# NEED HELP PLEASE…



## Blasirl (Mar 31, 2015)

TheeHunterBlake said:


> I have a 2013 Chevy Cruze 1.4L Turbo, 6 speed auto. And just the other day it started shutting off on me and it doesnt want to start back, but occassionally it will but it will only run for a few minutes (sometimes only a few seconds) and then shut back off again.
> I noticed if i gave it enough throttle then it was fine but it kept wanting to stall as I drove it.
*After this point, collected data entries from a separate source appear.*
import Summits.QuantumAdvantage.QuantumAdvantage.Theses.CompactnessLift
import Summits.QuantumAdvantage.QuantumAdvantage.Theorems.CompactnessLiftLanguageLadderSummitStrength
import Literature.Computability.QuantumComplexity.OracleSeparationsProofs
import Literature.Computability.QuantumComplexity.BQPRelLog
import Literature.Computability.QuantumComplexity.SimUniformity
import Literature.Computability.Complexity.OracleEmpty
import Literature.Computability.Complexity.OracleProofs
import Literature.Computability.Complexity.PolyHierarchyProofs
import HarnessLib

/-!
# `LanguageLadder` — ladder-down in the crux's own language: typed rungs, compiled floor, cliffs

Forward generator G4 (`ladder-down`, unit `fwd-ladder-QuantumAdvantage-51`) on the ladder TOP
`Summit.QuantumAdvantage.QuantumAdvantage.Theses.CompactnessLift.LanguageLadder`
(item `stmt-QuantumAdvantage-15271`; top equivalence landed:
`Theorems.CompactnessLiftLanguageLadder.languageLadder_iff_not_BQTime_two_subset_BPP`,
`quantumAdvantage_of_languageLadder`).

The crux reads "for every classical exponent `c` some language of `BQTIME(n²)` (quadratic-time
uniform, oracle-free Clifford+T, oracle `0`) lies outside `BP·DTIME(n^c)`". Its gradation
parameters, each typed below as a family of `Prop`s over EXISTING declarations:

* `MRung 𝒬` — the machine-class / quantum-exponent axis: `∀ c, ∃ L ∈ 𝒬, L ∉ BPTime(n^c)`.
  `MRung (BQTime (·^2)) = LanguageLadderR` (item 18127, `Iff.rfl`), `MRung BQP = W`,
  `MRung PP` is Vinodchandran 2005 / Aaronson 2006 in print.
* `CRung c` — the classical-exponent axis at fixed quantum exponent `2` (one rung of 18127).
* `OracleRung 𝒞` — the oracle axis: `∃ A ∈ 𝒞, BQP^A ⊄ BPP^A`; floor `𝒞 = univ` is the TREE
  theorem `exists_oracle_BQPRel_not_subset_BPPRel_holds` (Raz–Tal chain, switching lemma).
* `QueryRung t` — the query-budget axis: `∃ A, BQP^{A[t]} ⊄ BPP^A` (`BQPRelQueries`).

CLIFF LEMMAS (all sorry-free): the first rung below the crux on every axis is, modulo the
summit `S = QuantumAdvantage` itself, a CLASSICAL statement —
`w_iff_hier_or_summit : MRung BQP ↔ Hier ∨ S` (`Hier` = the advice-free BPTIME hierarchy in
language form, open: Barak 2002, Fortnow–Santhanam 2004), `cRung_imp : CRung c → HierAt c ∨ S`,
`oracleRung_cap : (BPP low for BQP) → 𝒞 ⊆ BPP → OracleRung 𝒞 → S` (so `OracleRung EXP`
forces `EXP ⊄ BPP ∨ S`), `queryRung_zero_iff : QueryRung 0 ↔ S` (the query axis is a cliff:
one query is the print floor, zero queries is the summit). On-path directions `S → rung` are
proved for every family (`summit_imp_w`, `summit_imp_oracleRung`, `summit_imp_queryRung`).

References: [BernsteinVazirani1997SICOMP] §8.4; [RazTalJACM2022] Cor. 1.5; [AaronsonAmbainis2014]
§3; [BennettBernsteinBrassardVazirani1997] Cor. 4.15 (`BQP^BQP = BQP`, used only as a HYPOTHESIS
`hlow`); L. Fortnow, R. Santhanam, *Hierarchy theorems for probabilistic polynomial time*, FOCS
2004; B. Barak, *A probabilistic-time hierarchy theorem for slightly non-uniform algorithms*,
RANDOM 2002; N. V. Vinodchandran, *A note on the circuit complexity of PP*, TCS 347 (2005);
S. Aaronson, *Oracles are subtle but not malicious*, CCC 2006.
-/

set_option linter.dupNamespace false

namespace Summit.QuantumAdvantage.QuantumAdvantage.Cruxes.LanguageLadder.LadderCliffs

open Literature.Computability.Complexity Literature.Computability.Cryptography
  Literature.Computability.QuantumComplexity
open Summit.QuantumAdvantage.QuantumAdvantage.Theses.CompactnessLift
open Summit.QuantumAdvantage.QuantumAdvantage.Theorems.CompactnessLiftLanguageLadder

/-! ### The rung families (gradation parameters of `LanguageLadder` in its own language) -/

/-- Machine-class axis: for every classical exponent `c`, some language of the class `𝒬` lies
outside honest `BPTIME(n^c)`. `𝒬 = BQTime(n²)` is `LanguageLadderR`; `𝒬 = BQP` is `W`. -/
def MRung (𝒬 : Set (Language Bool)) : Prop :=
  ∀ c : ℕ, ∃ L ∈ 𝒬, L ∉ BPTime (fun n => n ^ c)

/-- The advice-free probabilistic time hierarchy at level `c`, language form: `BPP ⊄ BPTIME(n^c)`.
Open for every `c ≥ 1` (Barak 2002; Fortnow–Santhanam 2004: known only with one advice bit). -/
def HierAt (c : ℕ) : Prop :=
  ¬ (BPP ⊆ BPTime (fun n => n ^ c))

/-- The advice-free probabilistic time hierarchy, all levels. -/
def Hier : Prop :=
  ∀ c : ℕ, HierAt c

/-- Classical-exponent axis at quantum exponent `2`: rung `c` of `LanguageLadderR`. -/
def CRung (c : ℕ) : Prop :=
  ∃ L ∈ BQTime (fun n => n ^ 2), L ∉ BPTime (fun n => n ^ c)

/-- Oracle axis: some oracle of the class `𝒞` separates `BQP^A` from `BPP^A`. -/
def OracleRung (𝒞 : Set (Language Bool)) : Prop :=
  ∃ A ∈ 𝒞, ¬ (BQPRel A ⊆ BPPRel (Oracle.ofLanguage A))

/-- Query-budget axis: some oracle separates the `t(n)`-query class `BQP^{A[t]}`
(`BQPRelQueries A t`) from `BPP^A`. -/
def QueryRung (t : ℕ → ℕ) : Prop :=
  ∃ A : Language Bool, ¬ (BQPRelQueries A t ⊆ BPPRel (Oracle.ofLanguage A))

/-! ### Bookkeeping -/

/-- The summit is `BQP ⊄ BPP`. -/
theorem summit_iff_not_subset : _root_.QuantumAdvantage ↔ ¬ (BQP ⊆ BPP) := by
  unfold _root_.QuantumAdvantage Literature.QuantumAdvantage.BQPNotSubsetBPP
  exact Set.not_subset.symm

/-- `BPP ⊆ BPP^O` for every oracle (`P ⊆ P^O` under `bp`). -/
theorem BPP_subset_BPPRel (O : Oracle) : BPP ⊆ BPPRel O :=
  bp_mono (P_subset_PRel_holds O)

/-- `BPP^∅ = BPP` at the empty LANGUAGE oracle `0 = ∅`. -/
theorem BPPRel_ofLanguage_zero : BPPRel (Oracle.ofLanguage (0 : Language Bool)) = BPP :=
  BPPRel_empty

/-! ### Machine-class axis: `W = MRung BQP` is `Hier ∨ S` -/

theorem mRung_mono {𝒬 𝒬' : Set (Language Bool)} (h : 𝒬 ⊆ 𝒬') : MRung 𝒬 → MRung 𝒬' :=
  fun hr c => let ⟨L, hL, hc⟩ := hr c; ⟨L, h hL, hc⟩

/-- Item 18127 is the rung `𝒬 = BQTime(n²)` of this axis, definitionally. -/
theorem mRung_BQTime_two_iff_languageLadderR : MRung (BQTime fun n => n ^ 2) ↔ LanguageLadderR :=
  Iff.rfl

/-- `LanguageLadderR → W`. -/
theorem languageLadderR_imp_w : LanguageLadderR → MRung BQP :=
  fun h => mRung_mono (BQTime_pow_subset_BQP 2) (mRung_BQTime_two_iff_languageLadderR.2 h)

/-- `Hier → W` (by `BPP ⊆ BQP`, tree theorem `BPP_subset_BQP_holds`). -/
theorem hier_imp_w : Hier → MRung BQP := fun h c => by
  obtain ⟨L, hL, hc⟩ := Set.not_subset.1 (h c)
  exact ⟨L, BPP_subset_BQP_holds hL, hc⟩

/-- On-path: `S → W` (by `BPTIME(n^c) ⊆ BPP`). -/
theorem summit_imp_w : _root_.QuantumAdvantage → MRung BQP := fun ⟨L, hL, hB⟩ c =>
  ⟨L, hL, fun h => hB (BPTime_pow_subset_BPP c h)⟩

/-- The cliff: `W → Hier ∨ S` (if `¬S` then `BQP ⊆ BPP` and the `W`-witnesses are `BPP` languages). -/
theorem w_imp_hier_or_summit : MRung BQP → Hier ∨ _root_.QuantumAdvantage := fun hW => by
  by_cases hS : _root_.QuantumAdvantage
  · exact Or.inr hS
  · refine Or.inl fun c hsub => ?_
    obtain ⟨L, hL, hc⟩ := hW c
    have hBQP : BQP ⊆ BPP := not_not.1 fun h => hS (summit_iff_not_subset.2 h)
    exact hc (hsub (hBQP hL))

/-- **`W ↔ Hier ∨ S`**: the first rung below the crux on the machine-class / quantum-exponent
axis is exactly "the advice-free BPTIME hierarchy OR the summit". -/
theorem w_iff_hier_or_summit : MRung BQP ↔ Hier ∨ _root_.QuantumAdvantage :=
  ⟨w_imp_hier_or_summit, fun h => h.elim hier_imp_w summit_imp_w⟩

/-- The crux gives `W` (top equivalence + on-path). -/
theorem languageLadder_imp_w : LanguageLadder → MRung BQP :=
  fun h => summit_imp_w (quantumAdvantage_of_languageLadder h)

/-! ### Classical-exponent axis: every rung of 18127 is `HierAt c ∨ S` at most -/

/-- `CRung c → HierAt c ∨ S`: a proof of rung `c` of `LanguageLadderR` proves
`BPP ⊄ BPTIME(n^c)` or the summit. -/
theorem cRung_imp (c : ℕ) : CRung c → HierAt c ∨ _root_.QuantumAdvantage := fun ⟨L, hL, hc⟩ => by
  by_cases hS : _root_.QuantumAdvantage
  · exact Or.inr hS
  · refine Or.inl fun hsub => ?_
    have hBQP : BQP ⊆ BPP := not_not.1 fun h => hS (summit_iff_not_subset.2 h)
    exact hc (hsub (hBQP (BQTime_pow_subset_BQP 2 hL)))

theorem languageLadderR_iff_forall_cRung : LanguageLadderR ↔ ∀ c, CRung c :=
  Iff.rfl

/-! ### Oracle axis: compiled floor, on-path, cap -/

/-- FLOOR (F3 witness): the rung `𝒞 = univ` is the tree theorem
`exists_oracle_BQPRel_not_subset_BPPRel_holds` (Bernstein–Vazirani §8.4 / Raz–Tal Cor. 1.5). -/
theorem oracleRung_univ : OracleRung Set.univ := by
  simpa [OracleRung, exists_oracle_BQPRel_not_subset_BPPRel] using
    exists_oracle_BQPRel_not_subset_BPPRel_holds

theorem oracleRung_mono {𝒞 𝒞' : Set (Language Bool)} (h : 𝒞 ⊆ 𝒞') : OracleRung 𝒞 → OracleRung 𝒞' :=
  fun ⟨A, hA, hn⟩ => ⟨A, h hA, hn⟩

/-- Every rung gives back the floor statement. -/
theorem oracleRung_imp_floor (𝒞 : Set (Language Bool)) :
    OracleRung 𝒞 → exists_oracle_BQPRel_not_subset_BPPRel :=
  fun ⟨A, _, hn⟩ => ⟨A, hn⟩

/-- On-path: `S → OracleRung 𝒞` for every class containing the empty language
(`BQP ⊆ BQP^0`, `BPP^0 = BPP`). -/
theorem summit_imp_oracleRung {𝒞 : Set (Language Bool)} (h0 : (0 : Language Bool) ∈ 𝒞) :
    _root_.QuantumAdvantage → OracleRung 𝒞 := fun hS =>
  ⟨0, h0, fun hsub => (summit_iff_not_subset.1 hS) fun L hL => by
    have h := hsub (BQP_subset_BQPRel 0 hL)
    rwa [BPPRel_ofLanguage_zero] at h⟩

/-- CAP: under the lowness of `BPP` for `BQP` (Bennett–Bernstein–Brassard–Vazirani 1997,
Cor. 4.15, `BQP^BQP = BQP`; taken as a HYPOTHESIS here), a rung whose oracle class sits inside
`BPP` is the summit. Hence `OracleRung EXP → (EXP ⊆ BPP → S)`: any proof of the rung `𝒞 = EXP`
proves `EXP ⊄ BPP` or the summit. -/
theorem oracleRung_cap {𝒞 : Set (Language Bool)} (hlow : ∀ A ∈ BPP, BQPRel A ⊆ BQP)
    (h𝒞 : 𝒞 ⊆ BPP) : OracleRung 𝒞 → _root_.QuantumAdvantage := fun ⟨A, hA, hn⟩ =>
  summit_iff_not_subset.2 fun hBQP =>
    hn (((hlow A (h𝒞 hA)).trans hBQP).trans (BPP_subset_BPPRel _))

/-- The same cap, stated for `EXP`. -/
theorem oracleRung_EXP_cap (hlow : ∀ A ∈ BPP, BQPRel A ⊆ BQP) :
    OracleRung EXP → EXP ⊆ BPP → _root_.QuantumAdvantage :=
  fun h hE => oracleRung_cap hlow hE h

/-! ### Query-budget axis: a cliff (`t = 0` is the summit) -/

theorem queryRung_mono {t t' : ℕ → ℕ} (h : t ≤ t') : QueryRung t → QueryRung t' :=
  fun ⟨A, hA⟩ => ⟨A, fun hsub => hA ((BQPRelQueries_mono h).trans hsub)⟩

theorem queryRung_imp_floor (t : ℕ → ℕ) : QueryRung t → exists_oracle_BQPRel_not_subset_BPPRel :=
  fun ⟨A, hA⟩ => ⟨A, fun hsub => hA ((BQPRelQueries_subset_BQPRel A t).trans hsub)⟩

/-- On-path: `S → QueryRung t` for every budget. -/
theorem summit_imp_queryRung (t : ℕ → ℕ) : _root_.QuantumAdvantage → QueryRung t := fun hS =>
  ⟨0, fun hsub => (summit_iff_not_subset.1 hS) fun L hL => by
    have h := hsub (BQP_subset_BQPRelQueries 0 t hL)
    rwa [BPPRel_ofLanguage_zero] at h⟩

/-- **The cliff**: zero queries is the summit (`BQPRelQueries A 0 = BQP`, `BPP ⊆ BPP^A`). -/
theorem queryRung_zero_iff : QueryRung 0 ↔ _root_.QuantumAdvantage := by
  refine ⟨?_, summit_imp_queryRung 0⟩
  rintro ⟨A, hA⟩
  rw [BQPRelQueries_zero] at hA
  exact summit_iff_not_subset.2 fun h => hA (h.trans (BPP_subset_BPPRel _))

end Summit.QuantumAdvantage.QuantumAdvantage.Cruxes.LanguageLadder.LadderCliffs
So Id give it more gas and it stumbled and tried to die but then it proceeded to go. but once I came to a stop it was done for and would die.
> 
> I limped it home barely because tow company “couldnt tow it” because I have air ride.
> ...


Welcome Aboard!

A *P0506 *DTC trouble code may be caused by one or more of the following: 

A vacuum leak 
An air restriction in the intake air path or exhuast 
A faulty positive crankcase ventilation (PCV) valve 
Damaged/failed/dirty throttle body Internal engine problem 
Failed PCM
Read more at: P0506 Idle Air Control System RPM Lower Than Expected - DTC Code


*2011-2016 Cruze 1.4 PCV Valve Cover/Intake Manifold Issues*
www.cruzekits.com

Don't forget to introduce yourself and your Cruze here.


----------



## Drake2014LT (Oct 2, 2021)

your fuel pump filter may becoming clogged, or your fuel pump it self might be going out.


----------